Task statement => Among the lines below, take the one holding "where the rank", the one holding "is a holomorphically", and all lines between them. Set them down exactly.

_ _ _ _ _

/-
Copyright (c) 2026 the pub-hodgecm-mathlib formalisation cell (harness21).  Prover seat hodgecm-mathlib-K2E4-p17 (g0),
Track B «K2-LIT» ∕ h413, unit «SingularProductFormula» (U2) of the line `K2_E4_SingularTransferKappaSign`, file #17: payment of the socket
`K2E4SingularTransferKappaSign.SingularProductFormula.sig_K2E4ExplicitSingularPairProductFormula` — PRINT'S PRODUCT FORMULA
«ΠΔ_{G_v∕H_v}(γ_{0v}) = 1 for γ₀ ∈ M» FOR ROGAWSKI'S EXPLICIT TRANSFER FACTORS AT THE SEMIREGULAR PAIR.  2026-09-03.
-/
import Literature.NumberTheory.Rogawski1990.TamagawaSingularMembersFinTFCovol   -- ★ p844690: the letters' FRAME (`CanonicalTransferMatrix`, `ArchCanonicalSingularMatrix`, …)
import Literature.NumberTheory.Weil1982.UnitaryFinCentralizerTopFormHaar         -- ★ p850468 (frame import of the socket module)
import Literature.NumberTheory.Rogawski1990.FinExplicitTransferFactorConjLeft     -- ★ `finExplicitDelta_conj_left_all`  (explicit collection `Δ‴`, H-side conjugation invariance)
import Literature.NumberTheory.Rogawski1990.FinExplicitTransferFactorConjRight    -- ★ `finExplicitDelta_conj_right_all` (G-side)
import Literature.NumberTheory.Rogawski1990.ArchCanonicalTransferFactor           -- ★ `archCanonicalTransferFactor` = `Δ‴_∞ = c(H′)·Δ″_∞`
import Literature.NumberTheory.Rogawski1990.ExplicitFactorProductFormula          -- ★ `satisfiesProductFormula_finExplicitCollection` (G-regular pairs)
import Literature.NumberTheory.Rogawski1990.ExplicitFactorProductFormulaGHRegular -- ★ p832543 (T2) the product formula at (G,H)-regular, possibly G-singular, rational pairs
import Literature.NumberTheory.Rogawski1990.SingularStableClassTransfers          -- ★ `transfersTo_mk_of_fst_eq_smul_one`: `(e₁•1₂, e₂) → γ₀` at a singular non-central `γ₀`
import Literature.NumberTheory.Automorphic.QuadraticHeckeCharacterCM              -- ★ `quadraticHeckeCharCM` = `ω_{L∕L⁺}` (the μ-GUARD of the pinned datum)
import HarnessLib
import Summits.CriticalPhenomena.PercolationContinuityZ3.Theorems.Transplant.FKConnectivityAllQPat3ShapeTwoK
import Summits.CriticalPhenomena.PercolationContinuityZ3.Theorems.Transplant.FKConnectivityAllQPat3ShapeTwoTab
import HarnessLib

/-!
# Connectivity correlation inequalities for `φ_{w,q}`, every `q > 0` — TABULATED CERTIFICATE CHECKING FOR TWO-PIECE SHAPES WITH
# CONTRACTED SKELETON EDGES (census g41; the kernel-cheap route of census g40's `…Pat3ShapeTwoTab` on `FK.coefTab2K`)

Definitions + theorems file (`--supports stmt-CriticalPhenomena-4575`), census lineage (gen 41) of LANE 2's FK sub-programme; builds on
p205010 (kernel theorem, internal audit signed; external expert review pending).  No named facts, no sorries; standard axioms.

Census g40's tabulated route (side table literal → coefficient literal → rows, `…Pat3ShapeTwoTab`; cell-wise coefficient check
`…Pat3ShapeTwoCells`) is generic in the side table except for the two facts that tie the literal to the shape; this file supplies them for
the K-state engine `…Pat3ShapeTwoK`: `FK.side2RK`, **`FK.sideCheck2K`** (+ `_spec`), `FK.coefTab2K_eq_coefSide2`, and
**`FK.rows_of_tab2K`** — the rowwise domination `4·Σ λ·tensor ≤ Dn·symm4d (coefTab2K L K …)` that `FK.shape2KC_nonneg_of_rows` consumes,
from `sideCheck2K`, census g40's `coefCheck2` (or `coefCheck2_of_cells`) and `certCheck2T`.  Users: the VEE\* K-state data files.
[cite: AyyerLinussonRavichandran2025, §7 (p. 22)]
-/

namespace Summit.CriticalPhenomena.PercolationContinuityZ3.Theorems

namespace FK

open SimpleGraph Literature.Probability.LatticeModels Literature.Probability.Percolation
open scoped Classical

variable {V : Type*}

section TabTwoK

variable {ι : Type*} [DecidableEq ι]

/-- The reading of one side of a two-piece shape with contracted skeleton edges: (pattern at the marks, level corrections). [folklore] -/
def side2RK (L K : List (ι × ι)) (i1 j1 k1 i2 j2 k2 ix iy is : ι) (bs : List Bool) (P1 P2 : Pat3) : Pat3 × ℕ :=
  (rdPat ix iy is (side2K L K i1 j1 k1 i2 j2 k2 bs P1 P2).1, (side2K L K i1 j1 k1 i2 j2 k2 bs P1 P2).2)

/-- **Side-table check (contracted skeleton edges)**: the literal `S` IS the side reading on every colouring and pattern pair. [folklore] -/
def sideCheck2K (L K : List (ι × ι)) (i1 j1 k1 i2 j2 k2 ix iy is : ι) (S : List (List (List (Pat3 × ℕ)))) : Bool :=
  (allBits L.length).all fun bs => Pat3.list.all fun P1 => Pat3.list.all fun P2 =>
    decide (sideGet2 S bs P1 P2 = side2RK L K i1 j1 k1 i2 j2 k2 ix iy is bs P1 P2)

/-- Unpacking a passed side-table check. [folklore] -/
theorem sideCheck2K_spec {L K : List (ι × ι)} {i1 j1 k1 i2 j2 k2 ix iy is : ι} {S : List (List (List (Pat3 × ℕ)))}
    (h : sideCheck2K L K i1 j1 k1 i2 j2 k2 ix iy is S = true) {bs : List Bool} (hbs : bs.length = L.length) (P1 P2 : Pat3) :
    sideGet2 S bs P1 P2 = side2RK L K i1 j1 k1 i2 j2 k2 ix iy is bs P1 P2 := by
  unfold sideCheck2K at h
  simp only [List.all_eq_true, decide_eq_true_eq] at h
  exact h bs (mem_allBits.2 hbs) P1 P1.mem_list P2 P2.mem_list

/-- With a correct side table, census g40's `FK.coefSide2` IS `FK.coefTab2K`. [folklore] -/
theorem coefTab2K_eq_coefSide2 {L K : List (ι × ι)} {i1 j1 k1 i2 j2 k2 ix iy is : ι} {S : List (List (List (Pat3 × ℕ)))}
    (h : sideCheck2K L K i1 j1 k1 i2 j2 k2 ix iy is S = true) (F : ℕ → Pat3 → Pat3 → ℤ) (d : ℕ) (P1 Q1 P2 Q2 : Pat3) :
    coefTab2K L K i1 j1 k1 i2 j2 k2 ix iy is F d P1 Q1 P2 Q2 = coefSide2 L.length S F d P1 Q1 P2 Q2 := by
  unfold coefTab2K coefSide2
  refine sumBits_congr_len L.length fun bs hbs => ?_
  have hbs' : (bs.map (! ·)).length = L.length := by rw [List.length_map, hbs]
  have e1 := sideCheck2K_spec h hbs P1 P2
  have e2 := sideCheck2K_spec h hbs' Q1 Q2
  unfold side2RK at e1 e2
  rw [e1, e2]

/-- **Rows from the three tabulated checks, contracted skeleton edges** (side table, coefficient table up to `B + 4`, rows): the rowwise
domination that `FK.shape2KC_nonneg_of_rows` consumes. [folklore] -/
theorem rows_of_tab2K {L K : List (ι × ι)} {i1 j1 k1 i2 j2 k2 ix iy is : ι} {F : ℕ → Pat3 → Pat3 → ℤ}
    {S : List (List (List (Pat3 × ℕ)))} {T : List (List (List (List (List ℤ))))} {prods : List Prod2} {Dn B : ℕ}
    (hB : 2 * L.length + 2 * K.length + 2 ≤ B) (hS : sideCheck2K L K i1 j1 k1 i2 j2 k2 ix iy is S = true)
    (hT : coefCheck2 L.length S F T (B + 4) = true) (hc : certCheck2T T prods Dn B = true) (d : ℕ) (P1 Q1 P2 Q2 : Pat3) :
    4 * (prods.map fun q => (q.lam : ℤ) * q.tensor d P1 Q1 P2 Q2).sum ≤
      (Dn : ℤ) * symm4d (coefTab2K L K i1 j1 k1 i2 j2 k2 ix iy is F) d P1 Q1 P2 Q2 := by
  unfold certCheck2T certRows2T at hc
  rw [Bool.and_eq_true] at hc
  obtain ⟨hshift, hmain⟩ := hc
  simp only [List.all_eq_true, decide_eq_true_eq, Prod2.tensorK_eq] at hshift hmain
  by_cases hd : d < B + 4
  · have e : ∀ A1 A2 A3 A4 : Pat3, coefTab2K L K i1 j1 k1 i2 j2 k2 ix iy is F d A1 A2 A3 A4 = coefGet2 T d A1 A2 A3 A4 :=
      fun A1 A2 A3 A4 => by rw [coefTab2K_eq_coefSide2 hS, coefCheck2_spec hT hd]
    simp only [symm4d, e]
    exact hmain d (List.mem_range.2 hd) P1 P1.mem_list Q1 Q1.mem_list P2 P2.mem_list Q2 Q2.mem_list
  · rw [not_lt] at hd
    have hz : ∀ A1 A2 A3 A4 : Pat3, coefTab2K L K i1 j1 k1 i2 j2 k2 ix iy is F d A1 A2 A3 A4 = 0 :=
      fun _ _ _ _ => coefTab2K_eq_zero L K i1 j1 k1 i2 j2 k2 ix iy is F (by omega) _ _ _ _
    simp only [symm4d, hz, add_zero, mul_zero]
    refine le_of_eq ?_
    rw [List.sum_eq_zero fun x hx => ?_, mul_zero]
    rw [List.mem_map] at hx
    obtain ⟨q, hq, rfl⟩ := hx
    rw [Prod2.tensor_eq_zero_of_le q (hshift q hq) hd, mul_zero]

end TabTwoK

end FK

end Summit.CriticalPhenomena.PercolationContinuityZ3.Theorems
import Literature.Geometry.Kaehler.AnalyticSetProjection
import HarnessLib

/-!
# Compact analytic sets are finite; holomorphic maps with isolated fibres are immersive somewhere

(Trunk `Kaehler`, item K6 / D8.) Two local tools of the theory of analytic sets, in the
normed-space language of `Literature/Analysis/Complex/AnalyticCover.lean` (`Literature.Analysis.Complex.SCV.IsZeroSetAt`),
used in the proof of [Chirka1989, §4.5 Lemma] (analyticity of the branch locus of a proper
projection, `Literature/Geometry/Kaehler/AnalyticSetBranchLocus.lean`):

* `Literature.Geometry.Kaehler.SCV.finite_of_isCompact_of_isZeroSetAt` — **a compact analytic subset of `ℂⁿ` is finite**
  [Chirka1989, §3.3 Prop. 1, p. 32], by the printed induction on `n`: for `n = 1` every point of
  a set cut out by holomorphic equations is isolated or interior (identity theorem), and a compact
  subset of `ℂ` has empty interior-which-is-also-closed; for the induction step the slices over
  `ℂⁿ⁻¹` are finite, so the projection to `ℂⁿ⁻¹` is again compact and analytic (elimination of one
  variable, [Chirka1989, §3.2 Thm.], `Literature.Analysis.Complex.SCV.exists_equations_image_fst`, and compactness), hence
  finite. Consequence used downstream: the fibres of a proper projection of an analytic set are
  finite, so every point is isolated in its fibre.
* `Literature.Geometry.Kaehler.SCV.exists_injective_fderiv_of_isolated` — **a holomorphic map all of whose fibres are
  discrete is an immersion at some point** (so, between spaces of the same dimension, a local
  biholomorphism somewhere, `Literature.Geometry.Kaehler.SCV.exists_surjective_fderiv_of_isolated`,
  `Literature.Geometry.Kaehler.SCV.exists_map_nhds_eq_of_isolated`). Proof: at a point `u₀`
  where the rank of `dg` is maximal (`= r`), compose `g` with a linear map `L` onto `ℂʳ` which is
  injective on `range dg(u₀)`; then `L ∘ g` is a submersion near `u₀`, its level set through `u₀`
  is a holomorphically parametrised submanifold of dimension `dim ker dg(u₀) > 0`
  (`Literature.Analysis.Complex.SCV.exists_straightening`), and along it `dg` kills every tangent vector (the kernels of
  `dg` and `d(L ∘ g)` agree near `u₀` by the rank count), so `g` is constant on it and `u₀` is not
  isolated in its fibre. [Chirka1989, §2.7 (rank of a holomorphic map), A2 (rank theorem)] —
  a Sard-free form of "finite holomorphic maps are open at generic points" [folklore].

## References

* E. M. Chirka, *Complex Analytic Sets*, Kluwer (1989), Ch. 1 §2.2 (uniqueness theorem), §2.7,
  §3.2 Thm., §3.3 Prop. 1 (p. 32), A2 [Chirka1989].
-/

open Complex Metric Set Filter Function
open scoped Topology Manifold
/-! ## §3 The unit certificate of `ℚ(β)` (discriminant `−307`): `ε₀ = (u² − 3u)/8`, `u = 4β` -/

/-- **The cubic unit equation in `ℚ(β)`**: with `P = X² − 3X`, `k = 3`, `m = 1`, the element `ε₀ = P(4β)/8` satisfies
`ε₀³ − 5ε₀² + 19ε₀ + 1 = 0` (so `ε₀ ∈ (𝓞ℚ(β))ˣ`, norm `−1`) — one `linear_combination` against `ψ_W(β) = 4β³ + 5β² − 4 = 0`
with multiplier `2β³ − 7β² + (57/8)β − 1/4`. [cite: SilvermanAEC2009, III.1] [cite: Lang1990, Ch. 13 §4] -/
theorem unit_eq_307b1 {β : AlgebraicClosure ℚ}
    (hβ : aeval β ((⟨1, 1, 0, 0, -1⟩ : WeierstrassCurve ℤ).baseChange ℚ).twoTorsionPolynomial.toPoly = 0) :
    (aeval (4 * (AdjoinSimple.gen ℚ β : ↥(IntermediateField.adjoin ℚ ({β} : Set (AlgebraicClosure ℚ)))))
          (((X ^ 2 - 3 * X : ℤ[X])).map (Int.castRingHom ℚ)) /
          (2 ^ (3 : ℕ) * ((1 : ℤ) : ↥(IntermediateField.adjoin ℚ ({β} : Set (AlgebraicClosure ℚ)))))) ^ 3
        - ((5 : ℤ) : ↥(IntermediateField.adjoin ℚ ({β} : Set (AlgebraicClosure ℚ)))) *
          (aeval (4 * (AdjoinSimple.gen ℚ β : ↥(IntermediateField.adjoin ℚ ({β} : Set (AlgebraicClosure ℚ)))))
          (((X ^ 2 - 3 * X : ℤ[X])).map (Int.castRingHom ℚ)) /
          (2 ^ (3 : ℕ) * ((1 : ℤ) : ↥(IntermediateField.adjoin ℚ ({β} : Set (AlgebraicClosure ℚ)))))) ^ 2
        + ((19 : ℤ) : ↥(IntermediateField.adjoin ℚ ({β} : Set (AlgebraicClosure ℚ)))) *
          (aeval (4 * (AdjoinSimple.gen ℚ β : ↥(IntermediateField.adjoin ℚ ({β} : Set (AlgebraicClosure ℚ)))))
          (((X ^ 2 - 3 * X : ℤ[X])).map (Int.castRingHom ℚ)) /
          (2 ^ (3 : ℕ) * ((1 : ℤ) : ↥(IntermediateField.adjoin ℚ ({β} : Set (AlgebraicClosure ℚ))))))
        - ((-1 : ℤ) : ↥(IntermediateField.adjoin ℚ ({β} : Set (AlgebraicClosure ℚ)))) = 0 := by
  have hψ := psi_gen_eq_zero ((⟨1, 1, 0, 0, -1⟩ : WeierstrassCurve ℤ).baseChange ℚ) hβ
  rw [c307b1_b.1, c307b1_b.2.1, c307b1_b.2.2] at hψ
  set g : ↥(IntermediateField.adjoin ℚ ({β} : Set (AlgebraicClosure ℚ))) := AdjoinSimple.gen ℚ β with hg
  simp only [Polynomial.map_sub, Polynomial.map_pow, Polynomial.map_mul, Polynomial.map_X, Polynomial.map_ofNat,
    map_sub, map_pow, map_mul, aeval_X, map_ofNat] at hψ ⊢
  push_cast at hψ ⊢
  linear_combination ((2 : ↥(IntermediateField.adjoin ℚ ({β} : Set (AlgebraicClosure ℚ)))) * g ^ 3 - 7 * g ^ 2
    + (57 / 8 : ↥(IntermediateField.adjoin ℚ ({β} : Set (AlgebraicClosure ℚ)))) * g - 1 / 4) * hψ

/-- `64 ∣ c_W(59)` for the `u`-cubic `c_W = u³ + 5u² − 64` of `307b1` (`c_W(59) = 222720 = 2⁹·435`): `e ≡ 59 (mod 64)` for the
odd `2`-adic root `e`. [cite: Serre1973, Ch. II §2.2] -/
theorem cubic_dvd_307b1 [((⟨1, 1, 0, 0, -1⟩ : WeierstrassCurve ℤ).baseChange ℚ).IsGloballyMinimal] :
    (2 : ℤ) ^ (3 + 3) ∣ (59 : ℤ) ^ 3
      + (integralModelInt ((⟨1, 1, 0, 0, -1⟩ : WeierstrassCurve ℤ).baseChange ℚ)).b₂ * 59 ^ 2
      + 8 * (integralModelInt ((⟨1, 1, 0, 0, -1⟩ : WeierstrassCurve ℤ).baseChange ℚ)).b₄ * 59
      + 16 * (integralModelInt ((⟨1, 1, 0, 0, -1⟩ : WeierstrassCurve ℤ).baseChange ℚ)).b₆ := by
  rw [Literature.NumberTheory.EllipticCurves.integralModelInt_baseChange_int]
  decide

/-- The sign congruence `P(59)·1 = 3304 ≡ 2³·5 (mod 2⁶)` (`σ(ε₀) ≡ 5 (mod 8)`: the Hilbert symbol `(σ(ε₀), 2)₂ = −1`). [cite: Serre1973, Ch. III §1.2 Thm. 1] -/
theorem signCert_307b1 :
    ((((X ^ 2 - 3 * X : ℤ[X])).eval 59 * 1 : ℤ) : ZMod (2 ^ (3 + 3))) = ((2 ^ 3 * 5 : ℤ) : ZMod (2 ^ (3 + 3))) := by
  simp only [eval_sub, eval_pow, eval_mul, eval_ofNat, eval_X]
  decide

_ _ _ _ _

Exercise answer =>
  where the rank of `dg` is maximal (`= r`), compose `g` with a linear map `L` onto `ℂʳ` which is
  injective on `range dg(u₀)`; then `L ∘ g` is a submersion near `u₀`, its level set through `u₀`
  is a holomorphically parametrised submanifold of dimension `dim ker dg(u₀) > 0`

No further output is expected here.